Only lines that contain the word "using" belong in the answer; copy them from the records below.

Recorded data ▸
::::::::

/-- **`cos d_p` is a barrier sub-solution of `Δ + m`; the directional datum of
`u(y, t) = e^{-m(t - t₁)} cos d(p, y)`** (closed `m`-manifold, `m ≥ 2`, `Ric ≥ (m-1) g`; Colding
1996a, §1 / Colding 1997, sketch of the proof of Thm. 1.1: "`Δ cos r ≥ -n cos r`", in the format
of `integral_heatKernelMeasure_le_of_directionalBarrier_family` with `c = 0`): at every `(y, t)`
and for every `η > 0`, a `g`-orthonormal frame `e` at `y`, one-variable LOWER barriers
`Uᵢ(σ) ≤ u(exp_y(σ eᵢ), t)` near `σ = 0`, touching, with second derivatives `buᵢ` at `0`, the time
barrier `u(y, ·)` itself with derivative `pu`, and `pu − Σᵢ buᵢ ≤ η`. Three cases: at a generic
point `0 < d(p, y) < π` this is the chain rule `directional_lower_barriers_of_antitone_comp`
(`Φ = cos` clamped to `[0, π]`, `λ = m`, `S = (m-1) cot d(p, y)`: `sin r (m-1) cot r + cos r =
m cos r`) applied to the Laplacian comparison datum `far_end_edist_barriers_sin`; at `y = p` the
exact barriers `c cos σ` (`d(p, exp_p(σe)) = |σ|`); at an antipode `d(p, y) = π` (all distances are
`≤ π` by Myers) the zero excess `d(p, ·) = π − d(y, ·)` (`excess_pow_le_of_edist_ge_pi_sub` with
`δ = 0`) and `d(y, exp_y(σe)) = |σ|` give the exact barriers `-c cos σ`.
[cite: Colding1997Aspects, §1, sketch of proof of Thm. 1.1] [cite: Colding1996Shape, §1] -/
theorem cos_edist_heat_directional_datum (hg : g.IsRiemannian) (hm : 2 ≤ m)
    (hRic : ∀ (x : M) (w : TangentSpace (𝓡 m) x), ((m : ℝ) - 1) * g.val x w w ≤ g.ricci x w w)
    (p : M) (t₁ : ℝ) (y : M) (t : ℝ) {η : ℝ} (hη : 0 < η) :
    ∃ (e : Fin (Module.finrank ℝ (EuclideanSpace ℝ (Fin m))) → TangentSpace (𝓡 m) y)
      (U U' : Fin (Module.finrank ℝ (EuclideanSpace ℝ (Fin m))) → ℝ → ℝ)
      (bu : Fin (Module.finrank ℝ (EuclideanSpace ℝ (Fin m))) → ℝ) (Ut : ℝ → ℝ) (pu : ℝ),
      (∀ i j, g.val y (e i) (e j) = if i = j then 1 else 0) ∧
      (∀ i, (∀ᶠ σ in 𝓝 (0 : ℝ), HasDerivAt (U i) (U' i σ) σ) ∧ HasDerivAt (U' i) (bu i) 0 ∧
        U i 0 = Real.exp (-(m : ℝ) * (t - t₁)) * Real.cos (g.edist hg p y).toReal ∧
        ∀ᶠ σ in 𝓝 (0 : ℝ), U i σ ≤ Real.exp (-(m : ℝ) * (t - t₁)) *
          Real.cos (g.edist hg p (expMap g.leviCivita y (σ • e i))).toReal) ∧
      (HasDerivWithinAt Ut pu (Iic t) t ∧
        Ut t = Real.exp (-(m : ℝ) * (t - t₁)) * Real.cos (g.edist hg p y).toReal ∧
        ∀ᶠ t' in 𝓝[<] t,
          Ut t' ≤ Real.exp (-(m : ℝ) * (t' - t₁)) * Real.cos (g.edist hg p y).toReal) ∧
      pu - ∑ i, bu i ≤ 0 + η := by
  classical
  haveI : Fact ((1 : ℕ∞ω) ≤ ((⊤ : ℕ∞) : ℕ∞ω)) := ⟨by exact_mod_cast le_top⟩
  have h2 : (2 : ℕ∞ω) ≤ ((⊤ : ℕ∞) : ℕ∞ω) := WithTop.coe_le_coe.mpr le_top
  haveI : CovariantDerivative.ContMDiffCovariantDerivative g.leviCivita 1 :=
    contMDiffCovariantDerivative_leviCivita_of_two_le g h2
  haveI : CovariantDerivative.ContMDiffCovariantDerivative g.leviCivita ((⊤ : ℕ∞) : ℕ∞ω) :=
    contMDiffCovariantDerivative_leviCivita_infty g le_rfl
  haveI : LocallyCompactSpace M := Manifold.locallyCompact_of_finiteDimensional (𝓡 m)
  haveI : T3Space M := inferInstance
  have hc : IsGeodesicallyComplete g.leviCivita := isGeodesicallyComplete_of_compactSpace g h2 hg
  have hfinE : Module.finrank ℝ (EuclideanSpace ℝ (Fin m)) = m := finrank_euclideanSpace_fin
  have hfr : ((Module.finrank ℝ (EuclideanSpace ℝ (Fin m)) : ℕ) : ℝ) = m := by
    exact_mod_cast hfinE
  have hm0 : 0 < m := by omega
  have hRic' : ∀ (x : M) (w : TangentSpace (𝓡 m) x),
      ((Module.finrank ℝ (EuclideanSpace ℝ (Fin m)) : ℝ) - 1) * g.val x w w ≤
        g.leviCivita.ricci x w w := by
    intro x w
    rw [hfinE]
    exact hRic x w
  -- Myers: all distances are `≤ π`
  have hle_pi : ∀ y z : M, (g.edist hg y z).toReal ≤ π := by
    intro y z
    have h := edist_le_pi_div_sqrt_of_ricci_ge_of_compactSpace g hg (by rw [hfinE]; exact hm)
      one_pos (fun y w ↦ by rw [hfinE, mul_one]; exact hRic y w) y z
    rw [Real.sqrt_one, div_one] at h
    exact ENNReal.toReal_le_of_le_ofReal Real.pi_pos.le h
  have hd0 : ∀ y z : M, 0 ≤ (g.edist hg y z).toReal := fun _ _ ↦ ENNReal.toReal_nonneg
  -- the constant `c = e^{-m(t-t₁)}` and the derivative of the time factor
  set c : ℝ := Real.exp (-(m : ℝ) * (t - t₁)) with hc_def
  have hc0 : 0 < c := Real.exp_pos _
  have hder : HasDerivAt (fun t' ↦ Real.exp (-(m : ℝ) * (t' - t₁))) (c * (-(m : ℝ) * 1)) t :=
    (((hasDerivAt_id t).sub_const t₁).const_mul (-(m : ℝ))).exp
  rcases eq_or_ne p y with hpy | hpy
  · /- ### at the base point: the barriers `c cos σ` -/
    subst hpy
    have hT0 : (g.edist hg p p).toReal = 0 := by
      rw [PseudoRiemannianMetric.edist_self]; simp
    obtain ⟨b, hb⟩ := g.exists_orthonormal_basis p hg
    have hcosd : ∀ i, ∀ᶠ σ in 𝓝 (0 : ℝ),
        Real.cos (g.edist hg p (expMap g.leviCivita p (σ • b i))).toReal = Real.cos σ := by
      intro i
      filter_upwards [eventually_edist_expMap_smul_eq_abs g hg hc p (b i) (by rw [hb]; simp)]
        with σ hσ
      rw [hσ, Real.cos_abs]
    have hU1 : ∀ σ : ℝ, HasDerivAt (fun σ ↦ c * Real.cos σ) (-c * Real.sin σ) σ := fun σ ↦
      ((Real.hasDerivAt_cos σ).const_mul c).congr_deriv (by ring)
    have hU2 : HasDerivAt (fun σ ↦ -c * Real.sin σ) (-c) 0 := by
      simpa using (Real.hasDerivAt_sin (0 : ℝ)).const_mul (-c)
    have hUt : HasDerivWithinAt
        (fun t' ↦ Real.exp (-(m : ℝ) * (t' - t₁)) * Real.cos (g.edist hg p p).toReal)
        (-(m : ℝ) * c) (Iic t) t := by
      refine ((hder.mul_const (Real.cos (g.edist hg p p).toReal)).hasDerivWithinAt
        (s := Iic t)).congr_deriv ?_
      rw [hT0, Real.cos_zero]
      ring
    refine ⟨fun i ↦ b i, fun _ σ ↦ c * Real.cos σ, fun _ σ ↦ -c * Real.sin σ, fun _ ↦ -c,
      fun t' ↦ Real.exp (-(m : ℝ) * (t' - t₁)) * Real.cos (g.edist hg p p).toReal, -(m : ℝ) * c,
      hb, fun i ↦ ⟨Eventually.of_forall hU1, hU2, by simp only [hT0, Real.cos_zero], ?_⟩,
      ⟨hUt, rfl, Eventually.of_forall fun t' ↦ le_rfl⟩, ?_⟩
    · filter_upwards [hcosd i] with σ hσ
      rw [hσ]
    · simp only [Finset.sum_const, Finset.card_univ, Fintype.card_fin, nsmul_eq_mul, hfr]
      linarith
  · have hT0 : 0 < (g.edist hg p y).toReal := by
      letI := g.metricSpace hg
      exact dist_pos.2 hpy
    rcases (hle_pi p y).lt_or_eq with hTπ | hTπ
    · /- ### the generic point `0 < d(p, y) < π`: chain rule on the far-end datum -/
      obtain ⟨u, T, hTpos, hu, hyTu, hT⟩ := exists_unit_minimizing g hg hc hpy
      subst hyTu
      have hTπ' : T < π := hT ▸ hTπ
      have hsin : 0 < Real.sin T := Real.sin_pos_of_pos_of_lt_pi hTpos hTπ'
      -- the clamped cosine near `T`
      set Φ : ℝ → ℝ := fun r ↦ Real.cos (max 0 (min r π)) with hΦ_def
      have hΦd : ∀ z : M, Φ (g.edist hg p z).toReal = Real.cos (g.edist hg p z).toReal :=
        fun z ↦ cos_clamp_of_mem ⟨hd0 p z, hle_pi p z⟩
      have hΦT : Φ T = Real.cos T := cos_clamp_of_mem ⟨hTpos.le, hTπ'.le⟩
      have hΦ1 : ∀ᶠ q in 𝓝 ((fun (z : M) (_ : ℝ) ↦ (g.edist hg p z).toReal)
          (expMap g.leviCivita p (T • u)) t), HasDerivAt Φ ((fun q ↦ -Real.sin q) q) q := by
        show ∀ᶠ q in 𝓝 (g.edist hg p (expMap g.leviCivita p (T • u))).toReal,
          HasDerivAt Φ (-Real.sin q) q
        rw [hT]
        filter_upwards [Ioo_mem_nhds hTpos hTπ'] with q hq
        exact (Real.hasDerivAt_cos q).congr_of_eventuallyEq (cos_clamp_eventuallyEq hq.1 hq.2)
      have hΦ2 : HasDerivAt (fun q ↦ -Real.sin q) (-Real.cos T)
          ((fun (z : M) (_ : ℝ) ↦ (g.edist hg p z).toReal) (expMap g.leviCivita p (T • u)) t) := by
        show HasDerivAt (fun q ↦ -Real.sin q) (-Real.cos T)
          (g.edist hg p (expMap g.leviCivita p (T • u))).toReal
        rw [hT]
        exact (Real.hasDerivAt_sin T).neg
      have hΦ'0 : (fun q ↦ -Real.sin q)
          ((fun (z : M) (_ : ℝ) ↦ (g.edist hg p z).toReal) (expMap g.leviCivita p (T • u)) t) ≤ 0 := by
        show -Real.sin (g.edist hg p (expMap g.leviCivita p (T • u))).toReal ≤ 0
        rw [hT]
        linarith
      have hΦineq : -(fun q ↦ -Real.sin q)
            ((fun (z : M) (_ : ℝ) ↦ (g.edist hg p z).toReal) (expMap g.leviCivita p (T • u)) t) *
            (0 + ((m : ℝ) - 1) * (Real.cos T / Real.sin T)) - (2 * (1 / 2 : ℝ)) ^ 2 * (-Real.cos T) ≤
          (m : ℝ) * Φ ((fun (z : M) (_ : ℝ) ↦ (g.edist hg p z).toReal)
            (expMap g.leviCivita p (T • u)) t) := by
        show -(-Real.sin (g.edist hg p (expMap g.leviCivita p (T • u))).toReal) *
            (0 + ((m : ℝ) - 1) * (Real.cos T / Real.sin T)) - (2 * (1 / 2 : ℝ)) ^ 2 * (-Real.cos T) ≤
          (m : ℝ) * Φ (g.edist hg p (expMap g.leviCivita p (T • u))).toReal
        rw [hT, hΦT]
        have hs0 : Real.sin T ≠ 0 := hsin.ne'
        have hL : -(-Real.sin T) * (0 + ((m : ℝ) - 1) * (Real.cos T / Real.sin T)) -
            (2 * (1 / 2 : ℝ)) ^ 2 * (-Real.cos T) = (m : ℝ) * Real.cos T := by
          field_simp
          ring
        rw [hL]
      obtain ⟨e, U, U', bu, Ut, pu, hon, hU, hUt', hsum⟩ :=
        directional_lower_barriers_of_antitone_comp (h := fun _ : ℝ ↦ g)
          (ψ := fun (z : M) (_ : ℝ) ↦ (g.edist hg p z).toReal) (Φ := Φ)
          (Φ' := fun q ↦ -Real.sin q) (Φ''₀ := -Real.cos T) (lam := (m : ℝ)) (t₁ := t₁)
          (y := expMap g.leviCivita p (T • u)) (t := t) antitone_cos_clamp hΦ1 hΦ2 hΦ'0
          (S := ((m : ℝ) - 1) * (Real.cos T / Real.sin T)) (Pl := 0) (D := 1 / 2) hΦineq
          (by
            intro η₀ hη₀
            obtain ⟨e, B, B', b, i₀, hon, hB, hBi₀, hBi, hsumb⟩ :=
              far_end_edist_barriers_sin g hg hc hRic' p u hu hTpos hTπ' hη₀
            rw [hfr] at hsumb
            refine ⟨e, B, B', b, fun _ ↦ T, 0, i₀, hon, fun i ↦ ?_, by rw [hBi₀]; norm_num, hBi,
              ⟨(hasDerivAt_const t T).hasDerivWithinAt, hT.symm,
                Eventually.of_forall fun _ ↦ hT.le⟩, hsumb, by linarith⟩
            obtain ⟨h1, h2, h3, h4⟩ := hB i
            exact ⟨h1, h2, h3.trans hT.symm, h4⟩)
          η hη
      refine ⟨e, U, U', bu, Ut, pu, hon, fun i ↦ ?_, ?_, hsum⟩
      · obtain ⟨h1, h2, h3, h4⟩ := hU i
        refine ⟨h1, h2, ?_, ?_⟩
        · rw [h3]
          show Real.exp (-(m : ℝ) * (t - t₁)) * Φ (g.edist hg p (expMap g.leviCivita p (T • u))).toReal = _
          rw [hΦd]
        · filter_upwards [h4] with σ hσ
          refine hσ.trans_eq ?_
          show Real.exp (-(m : ℝ) * (t - t₁)) *
            Φ (g.edist hg p (expMap g.leviCivita (expMap g.leviCivita p (T • u)) (σ • e i))).toReal = _
          rw [hΦd]
      · obtain ⟨h1, h2, h3⟩ := hUt'
        refine ⟨h1, ?_, ?_⟩
        · rw [h2]
          show Real.exp (-(m : ℝ) * (t - t₁)) * Φ (g.edist hg p (expMap g.leviCivita p (T • u))).toReal = _
          rw [hΦd]
        · filter_upwards [h3] with t' ht'
          refine ht'.trans_eq ?_
          show Real.exp (-(m : ℝ) * (t' - t₁)) *
            Φ (g.edist hg p (expMap g.leviCivita p (T • u))).toReal = _
          rw [hΦd]
    · /- ### the antipode `d(p, y) = π`: zero excess and the barriers `-c cos σ` -/
      -- zero excess: `d(p, z) = π - d(y, z)` for all `z`
      have hex : ∀ z : M, (g.edist hg p z).toReal = π - (g.edist hg y z).toReal := by
        intro z
        have hpq : ENNReal.ofReal (π - 0) ≤ g.edist hg p y := by
          rw [sub_zero, ← hTπ, ENNReal.ofReal_toReal (PseudoRiemannianMetric.edist_ne_top hg p y)]
        have hδm : (0 : ℝ) < π / (2 * m) :=
          div_pos Real.pi_pos (mul_pos two_pos (by exact_mod_cast hm0))
        have h1 := excess_pow_le_of_edist_ge_pi_sub g hg hm hRic le_rfl hδm hpq z
        rw [mul_zero, hTπ] at h1
        have htri : π ≤ (g.edist hg p z).toReal + (g.edist hg z y).toReal := by
          letI := g.metricSpace hg
          have := dist_triangle p z y
          rwa [← hTπ]
        have h0 : (g.edist hg p z).toReal + (g.edist hg z y).toReal - π = 0 :=
          pow_eq_zero_iff (by omega : m ≠ 0) |>.1 (le_antisymm h1 (pow_nonneg (by linarith) m))
        rw [PseudoRiemannianMetric.edist_comm hg z y] at h0
        linarith
      obtain ⟨b, hb⟩ := g.exists_orthonormal_basis y hg
      have hcosd : ∀ i, ∀ᶠ σ in 𝓝 (0 : ℝ),
          Real.cos (g.edist hg p (expMap g.leviCivita y (σ • b i))).toReal = -Real.cos σ := by
        intro i
        filter_upwards [eventually_edist_expMap_smul_eq_abs g hg hc y (b i) (by rw [hb]; simp)]
          with σ hσ
        rw [hex, hσ, Real.cos_pi_sub, Real.cos_abs]
      have hU1 : ∀ σ : ℝ, HasDerivAt (fun σ ↦ -c * Real.cos σ) (c * Real.sin σ) σ := fun σ ↦
        ((Real.hasDerivAt_cos σ).const_mul (-c)).congr_deriv (by ring)
      have hU2 : HasDerivAt (fun σ ↦ c * Real.sin σ) c 0 := by
        simpa using (Real.hasDerivAt_sin (0 : ℝ)).const_mul c
      have hUt : HasDerivWithinAt
          (fun t' ↦ Real.exp (-(m : ℝ) * (t' - t₁)) * Real.cos (g.edist hg p y).toReal)
          ((m : ℝ) * c) (Iic t) t := by
        refine ((hder.mul_const (Real.cos (g.edist hg p y).toReal)).hasDerivWithinAt
          (s := Iic t)).congr_deriv ?_
        rw [hTπ, Real.cos_pi]
        ring
      refine ⟨fun i ↦ b i, fun _ σ ↦ -c * Real.cos σ, fun _ σ ↦ c * Real.sin σ, fun _ ↦ c,
        fun t' ↦ Real.exp (-(m : ℝ) * (t' - t₁)) * Real.cos (g.edist hg p y).toReal, (m : ℝ) * c,
        hb, fun i ↦ ⟨Eventually.of_forall hU1, hU2,
          by simp only [hTπ, Real.cos_pi, Real.cos_zero]; ring, ?_⟩,
        ⟨hUt, rfl, Eventually.of_forall fun t' ↦ le_rfl⟩, ?_⟩
      · filter_upwards [hcosd i] with σ hσ
        rw [hσ]
        linarith
      · simp only [Finset.sum_const, Finset.card_univ, Fintype.card_fin, nsmul_eq_mul, hfr]
        linarith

::::::::

Finished task ▸
      simpa using (Real.hasDerivAt_sin (0 : ℝ)).const_mul (-c)
        simpa using (Real.hasDerivAt_sin (0 : ℝ)).const_mul c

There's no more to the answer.